Fra tanti vantaggi arrecati però, c’è anche qualche neo da segnalare:
•    I fattori di una certa flatulenza, fastidiosa ma non patologica, dovuta alla presenza di oligosaccaridi (raffinosio, stachiosio, verbascosio) che, non annullati dalla cottura e non attaccati da enzimi digestivi specifici inesistenti nel nostro intestino, sono fermentati dalla flora batterica intestinale producendo idrogeno, metano ed anidride carbonica: non si conoscono rimedi efficaci, atti ad eliminare questo effetto sgradevole. Le fave e la soia ne sono esenti.
•    Molto in generale nel campo dei legumi, ma specialmente per le fave ed in particolare per le fave fresche, gli allergeni, cioè glicoproteine a basso peso molecolare che vengono assorbite senza essere digerite, possono provocare una azione immunitaria a carico della pelle o del sistema respiratorio: l’intensità della reazione è in rapporto alla sensibilità individuale.
•    Alcune sostanze, tossiche e farmacologiche come glucosidi cianogeni, fitati, aflatossine, lectine, sono definite antinutrizionali perché in grado di legarsi chimicamente a diversi minerali come calcio, ferro, zinco, riducendone l’utilizzazione da parte dell’organismo.

Per fortuna  il calore della cottura distrugge i fattori antidigestivi (fattori antitriptici) rendendo assimilabili e digeribili i legumi che per tal motivo vanno cotti bene, con tempi di cottura  una volta molto lunghi, oggi notevolmente accorciati  dall’uso della pentola a pressione: possibilmente in poca acqua per non disperdere le sostanze, avendo cura di aggiungere sale o sostanze acide, come aceto o limone, a cottura quasi completa per non impedire l’intenerimento delle bucce, sede peraltro di molte delle sostanze dei legumi stessi. Per facilitare la cottura comunque si usa tenere a bagno per una notte i legumi secchi; alcuni sostengono che uno scarso cucchiaino di bicarbonato aggiunto all’acqua accorci i tempi di cottura: a scapito però di un po’ del sapore; le lenticchie non hanno bisogno di essere tenute a bagno.
I legumi di maggiore uso alimentare e più diffusi nella nostra società, come si evince da quanto si è venuto anticipando, sono i fagioli, i piselli, le fave, le lenticchie, i ceci, ai quali si aggiunge oggi la soia; altri semi di leguminose  meno diffuse ma non per questo meno importanti o meno buone sono le cicerchie. Ai suddetti legumi si limiterà dunque il nostro discorso impostato in un’ottica di fitness e salute, tralasciando pertanto i lupini, le arachidi, le carrube e qualche  altro ancora, ancorché pur’essi importanti.

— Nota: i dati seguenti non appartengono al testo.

/-- **The un-normalised Chebyshev bound for the duplicated two-centre system** (uniform coupling
`β ≥ 0`): under `SecondMomentData`'s inequality for the weights `c`,
`Σ_{(p,q)} W(p,q) 𝟙[N(p,q) = 0] ≤ θ · (Z[oy]Z[∅]) (Z[ay']Z[∅])`.
[cite: AizenmanDuminilCopinAnnals2021, arXiv:1912.07973 §4.2, proof of Lemma 4.4 (second-moment method)] -/
theorem tsum_pairProd_mul_indicator_le {β : ℝ} (hβ : 0 ≤ β) {θ : ℝ} (hθ : 0 ≤ θ) (c : V → ℝ≥0∞)
    (o a y y' : V) (hM0 : fvMean G β o a y y' c ≠ 0) (hMt : fvMean G β o a y y' c ≠ ∞)
    (hSM : ecurrentSum (fun _ : ↥G.edgeFinset => β) ({o} ∆ {y}) *
        ecurrentSum (fun _ : ↥G.edgeFinset => β) ({a} ∆ {y'}) * fvSecond G β o a y y' c ≤
      ENNReal.ofReal (1 + θ) * fvMean G β o a y y' c ^ 2) :
    ∑' pq : (Current G × Current G) × (Current G × Current G),
        epairWeight (fun _ : ↥G.edgeFinset => β) ({o} ∆ {y}) ∅ pq.1 *
            epairWeight (fun _ : ↥G.edgeFinset => β) ({a} ∆ {y'}) ∅ pq.2 *
          (if ∑ u, c u * (Current.connInd u o pq.1 * Current.connInd u a pq.2) = 0 then 1 else 0) ≤
      ENNReal.ofReal θ *
        ((ecurrentSum (fun _ : ↥G.edgeFinset => β) ({o} ∆ {y}) *
            ecurrentSum (fun _ : ↥G.edgeFinset => β) ∅) *
          (ecurrentSum (fun _ : ↥G.edgeFinset => β) ({a} ∆ {y'}) *
            ecurrentSum (fun _ : ↥G.edgeFinset => β) ∅)) := by
  have hK : ∀ _e : ↥G.edgeFinset, 0 ≤ β := fun _ => hβ
  -- total mass, split along `𝟙[N ≠ 0] + 𝟙[N = 0]`
  have hPQ := tsum_eq_tsum_indicator_add
    (fun pq : (Current G × Current G) × (Current G × Current G) =>
      epairWeight (fun _ : ↥G.edgeFinset => β) ({o} ∆ {y}) ∅ pq.1 *
        epairWeight (fun _ : ↥G.edgeFinset => β) ({a} ∆ {y'}) ∅ pq.2)
    (fun pq => ∑ u, c u * (Current.connInd u o pq.1 * Current.connInd u a pq.2))
  rw [tsum_pairProd (fun _ : ↥G.edgeFinset => β) ({o} ∆ {y}) ({a} ∆ {y'})] at hPQ
  -- Cauchy–Schwarz
  have hCS := Current.tsum_mul_sq_le_tsum_indicator_mul_tsum_sq
    (fun pq : (Current G × Current G) × (Current G × Current G) =>
      epairWeight (fun _ : ↥G.edgeFinset => β) ({o} ∆ {y}) ∅ pq.1 *
        epairWeight (fun _ : ↥G.edgeFinset => β) ({a} ∆ {y'}) ∅ pq.2)
    (fun pq => ∑ u, c u * (Current.connInd u o pq.1 * Current.connInd u a pq.2))
  rw [tsum_pairProd_mul_count hK c o a y y'] at hCS
  -- second moment
  have hS := sq_mul_tsum_pairProd_mul_count_sq_le hK c o a y y'
  -- algebra
  have hT : ecurrentSum (fun _ : ↥G.edgeFinset => β) ({o} ∆ {y}) *
        ecurrentSum (fun _ : ↥G.edgeFinset => β) ∅ *
      (ecurrentSum (fun _ : ↥G.edgeFinset => β) ({a} ∆ {y'}) *
        ecurrentSum (fun _ : ↥G.edgeFinset => β) ∅) ≠ ∞ :=
    ENNReal.mul_ne_top (ENNReal.mul_ne_top (ecurrentSum_ne_top hK _) (ecurrentSum_ne_top hK _))
      (ENNReal.mul_ne_top (ecurrentSum_ne_top hK _) (ecurrentSum_ne_top hK _))
  exact secondMoment_algebra hθ hM0 hMt hT hPQ hCS hS hSM

/-! ### Dictionary: the product double-current measure as a series of `ℝ≥0∞` pair weights
(adapted from `Cruxes/RungOneAdjacentMerging/Lines/marginal-branch-power-law-machine.lean` §3) -/

-- adapted from Cruxes/RungOneAdjacentMerging/Lines/marginal-branch-power-law-machine.lean §3
/-- The double-current measure of a singleton is its normalised pair weight. [folklore] -/
theorem doubleCurrentMeasure_apply_singleton (β : ℝ) (A B : Finset V) (p : Current G × Current G) :
    doubleCurrentMeasure G β A B {p} =
      ENNReal.ofReal (pairWeight G β A B p / (currentSum G β A * currentSum G β B)) := by
  classical
  rw [doubleCurrentMeasure, Measure.sum_apply _ (measurableSet_singleton p)]
  simp only [Measure.smul_apply, smul_eq_mul, Measure.dirac_apply' _ (measurableSet_singleton p)]
  rw [tsum_eq_single p]
  · simp
  · intro q hq
    simp [hq]
import Summits.BirchSwinnertonDyer.Rank1Residual.Additive.GordRankZeroChiBranch
import Literature.NumberTheory.EllipticCurves.QuadraticTwistMinimalModelProofs
import Literature.NumberTheory.EllipticCurves.QuadraticTwistIntegralModel
import Literature.NumberTheory.DiophantineGeometry.MinimalDiscriminantProofs
import Literature.NumberTheory.DiophantineGeometry.MinimalDiscriminantSmulProofs
import HarnessLib

/-!
# Good reduction away from `p` passes between an additive curve `W` and its twist model
# `C • V^{(p)} = W`, `p ≡ 1 (mod 4)` (route K1 `AdditiveBranchIMC`, crux ReadingFacts, child 19297
# `GreenbergVatsalResidualBranch` — supports only; seat `bsd-inputs-abimc-rf-p1`)

HONEST FRAMING (cell `bsd-addord`, `run/shared/lean/pub/bsd-addord/README.md` §4): THEOREMS ONLY (no
`def`, no named fact, no `sorry`); nothing is booked; BSD is not proved by any of this. TOOL for the
kernel derivation of the reading fact `GreenbergVatsal2000.thm312_branch_…` (item 19297) from the
typed Thm. (3.11) at `χ = (·/p)` (`…GreenbergVatsalResidualBranchOfPrint.lean`): that statement wants
`V` of good reduction off `Σ₀ ∪ {p}`, the reading gives it for `W`.

## What

* `hasGoodReductionAt_of_smul_quadraticTwist_of_mod_four_eq_one` — for `p ≡ 1 (mod 4)`, a place
  `v ∤ p` of `ℚ` and `C • W^{(p)} = V`: `W` good at `v` ⟹ `V` good at `v`. Proof: with `k = (p−1)/4 ∈ ℤ`
  the integral twist model `W.twistModel k` is a `ℚ`-model of `W^{(4k+1)} = W^{(p)}`
  (`exists_variableChange_twistModel_eq_quadraticTwist`) with the same `ord_v Δ_min` as `W` whenever
  `|k|_v ≤ 1`, `|4k+1|_v = 1` (`ordMinimalDiscriminant_twistModel`, Silverman VII.1.3 — this covers
  `v ∣ 2` as well, `ℚ(√p)/ℚ` being unramified at `2`), `ord_v Δ_min` is a `ℚ`-isomorphism invariant
  (`ordMinimalDiscriminant_smul_holds`) and good reduction is `ord_v Δ_min = 0`
  (`ordMinimalDiscriminant_eq_zero_iff_holds`).
* `hasGoodReductionAt_of_quadraticTwist_smul_eq_of_mod_four_eq_one` — the same for the reading's
  orientation `C • V^{(p)} = W` (twist involution `exists_variableChange_twist_of_model_twist`), as the
  hypothesis `∀ v ∉ Σ₀, v ∤ p → V good at v` of `thm311_quadraticTwist_…`.

References: [SilvermanAEC2009] VII.1 Prop. 1.3, VII.5 Prop. 5.1(a), X.5 Cor. 5.4.
-/

set_option autoImplicit false
set_option linter.dupNamespace false

noncomputable section

open scoped Classical

namespace Summit.BirchSwinnertonDyer.BirchSwinnertonDyer.Theorems.AdditiveBranchIMCGreenbergVatsalResidualBranchGoodReduction

open NumberField IsDedekindDomain WeierstrassCurve Literature.NumberTheory.EllipticCurves
  Literature.NumberTheory.DiophantineGeometry
  Summit.BirchSwinnertonDyer.Rank1Residual.Additive

variable {p : ℕ}

/-- **Good reduction at `v ∤ p` passes from `W` to a model `V` of `W^{(p)}`, `p ≡ 1 (mod 4)`** (the
twist is unramified at every `v ∤ p`, including `v ∣ 2`; Silverman VII.1.3 via the integral twist model
`y² + a₁xy + a₃y = x³ + (a₂ + k a₁²)x² + …`, `4k + 1 = p`). [cite: SilvermanAEC2009, VII.1 Prop. 1.3 and VII.5 Prop. 5.1(a)] -/
theorem hasGoodReductionAt_of_smul_quadraticTwist_of_mod_four_eq_one
    (W V : WeierstrassCurve ℚ) [W.IsElliptic] [V.IsElliptic] (hp4 : p % 4 = 1)
    {C : VariableChange ℚ} (hC : C • W.quadraticTwist (p : ℚ) = V)
    (v : HeightOneSpectrum (𝓞 ℚ)) (hpv : ((p : ℕ) : 𝓞 ℚ) ∉ v.asIdeal)
    (hW : W.HasGoodReductionAt v) : V.HasGoodReductionAt v := by
  -- the twisting parameter `k = (p−1)/4 ∈ ℕ`, `4k + 1 = p`
  set k : ℚ := ((p / 4 : ℕ) : ℚ) with hk
  have hk4 : 4 * k + 1 = (p : ℚ) := by
    rw [hk]
    have h : 4 * (p / 4) + 1 = p := by omega
    exact_mod_cast h
  have hvk : v.valuation ℚ k ≤ 1 := by
    rw [hk, show (((p / 4 : ℕ) : ℚ)) = algebraMap (𝓞 ℚ) ℚ ((p / 4 : ℕ) : 𝓞 ℚ) by
      rw [map_natCast]]
    exact HeightOneSpectrum.valuation_le_one v _
  have hvd : v.valuation ℚ (4 * k + 1) = 1 := by
    rw [hk4, show ((p : ℚ)) = algebraMap (𝓞 ℚ) ℚ ((p : ℕ) : 𝓞 ℚ) by rw [map_natCast],
      HeightOneSpectrum.valuation_of_algebraMap]
    exact le_antisymm (HeightOneSpectrum.intValuation_le_one v _)
      (not_lt.mp fun h ↦ hpv ((HeightOneSpectrum.intValuation_lt_one_iff_mem v _).mp h))
  -- the integral twist model is a `ℚ`-model of `W^{(p)}`, hence `ℚ`-isomorphic to `V`
  obtain ⟨C', -, hC'⟩ := W.exists_variableChange_twistModel_eq_quadraticTwist k
  rw [hk4] at hC'
  have hV : V = (C * C') • W.twistModel k := by rw [mul_smul, hC', hC]
  have hord : V.ordMinimalDiscriminant v = W.ordMinimalDiscriminant v := by
    rw [hV, ordMinimalDiscriminant_smul_holds v (W.twistModel k) (C * C'),
      ordMinimalDiscriminant_twistModel v W hvk hvd]
  have h0 : W.ordMinimalDiscriminant v = 0 := (ordMinimalDiscriminant_eq_zero_iff_holds v W).mpr hW
  exact (ordMinimalDiscriminant_eq_zero_iff_holds v V).mp (by rw [hord, h0])

/-- **The `V`-side good-reduction hypothesis of `thm311_quadraticTwist_…` from the `W`-side one of the
reading** (`C • V^{(p)} = W`, `p ≡ 1 (mod 4)`; twist involution + the previous theorem).
[cite: SilvermanAEC2009, VII.5 Prop. 5.1(a) and X.5 Cor. 5.4] -/
theorem hasGoodReductionAt_of_quadraticTwist_smul_eq_of_mod_four_eq_one [hp : Fact p.Prime]
    (V W : WeierstrassCurve ℚ) [V.IsElliptic] [W.IsElliptic] (hp4 : p % 4 = 1)
    {C : VariableChange ℚ} (hC : C • V.quadraticTwist (p : ℚ) = W)
    {S₀ : Finset (HeightOneSpectrum (𝓞 ℚ))}
    (hS : ∀ v : HeightOneSpectrum (𝓞 ℚ), v ∉ S₀ → ((p : ℕ) : 𝓞 ℚ) ∉ v.asIdeal →
      W.HasGoodReductionAt v) :
    ∀ v : HeightOneSpectrum (𝓞 ℚ), v ∉ S₀ → ((p : ℕ) : 𝓞 ℚ) ∉ v.asIdeal →
      V.HasGoodReductionAt v := by
  intro v hv hpv
  have hp0 : (p : ℚ) ≠ 0 := by exact_mod_cast hp.out.ne_zero
  obtain ⟨C', hC'⟩ := exists_variableChange_twist_of_model_twist V hp0 hC
  exact hasGoodReductionAt_of_smul_quadraticTwist_of_mod_four_eq_one W V hp4 hC' v hpv (hS v hv hpv)

end Summit.BirchSwinnertonDyer.BirchSwinnertonDyer.Theorems.AdditiveBranchIMCGreenbergVatsalResidualBranchGoodReduction

end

Un ultimo cenno è doveroso: i legumi, nell’ambito della Dieta Mediterranea, sono la principale fonte di proteine; essi tuttavia non “fanno bene” solo agli uomini ma anche alla natura. Da sempre infatti ed in particolare da quando in agricoltura fu introdotta la tecnica della rotazione agraria la coltivazione delle leguminose segue quella dei cereali, migliorando così il terreno impoverito dal frumento o dall’orzo: quanto esposto è stato un indubbio vantaggio per i campi e per la società umana che ha potuto basarsi  su un congruo ventaglio di prodotti alimentari disponibili.
Successivamente l’introduzione dei concimi chimici e l’orientamento dell’uomo verso le proteine animali hanno un po’ causato la crisi dalla quale oggi i legumi emergono a pieno titolo  sia per la giusta rivalutazione della Dieta Mediterranea e del posto che ad essi compete nella medesima, sia per il successo dell’agricoltura biologica, grazie alla quale  molteplici aziende li hanno reintrodotti nella rotazione agraria  per la loro azione miglioratrice dei terreni.

I ceci 

I CECI  (Cicer arietinum),  originari dell’Oriente, furono uno dei primi alimenti dell’uomo; essi oggi sono molto diffusi in Medio Oriente e in India, nelle cui diete costituiscono un alimento basilare. In Italia vengono coltivati soprattutto nella fascia centrale, fra la Toscana , l’Umbria e il Lazio. Si prestano alla preparazione di gustose minestre, utilizzati anche in abbinamento con la pasta, come contorni o in passati: sotto questa forma sono consigliabili a persone che abbiano un apparato digerente delicato. Hanno un contenuto proteico di poco inferiore a quello delle lenticchie e dei fagioli secchi  ma sono più ricchi di grassi. Si usa cucinarli assieme all’aglio, al lauro e al pomodoro, aggiungendo a cottura quasi completata, olio extravergine di oliva ed un po’ di sale. Alcuni autori riferiscono che un loro uso moderato sia un buon rimedio per le vie urinarie perché aiuta ad espellere renella e calcoletti. Diuretica è infatti la principale proprietà dei ceci, tale da eliminare l’acido urico ed alcuni cloruri.
Contengono protidi, Vitamine C e B, lipidi, e Sali minerali ( fosforo, potassio, magnesio, calcio, silice).
Un  antico piatto della tradizionale cucina contadina? Lagane e ceci: ottimo e saporito!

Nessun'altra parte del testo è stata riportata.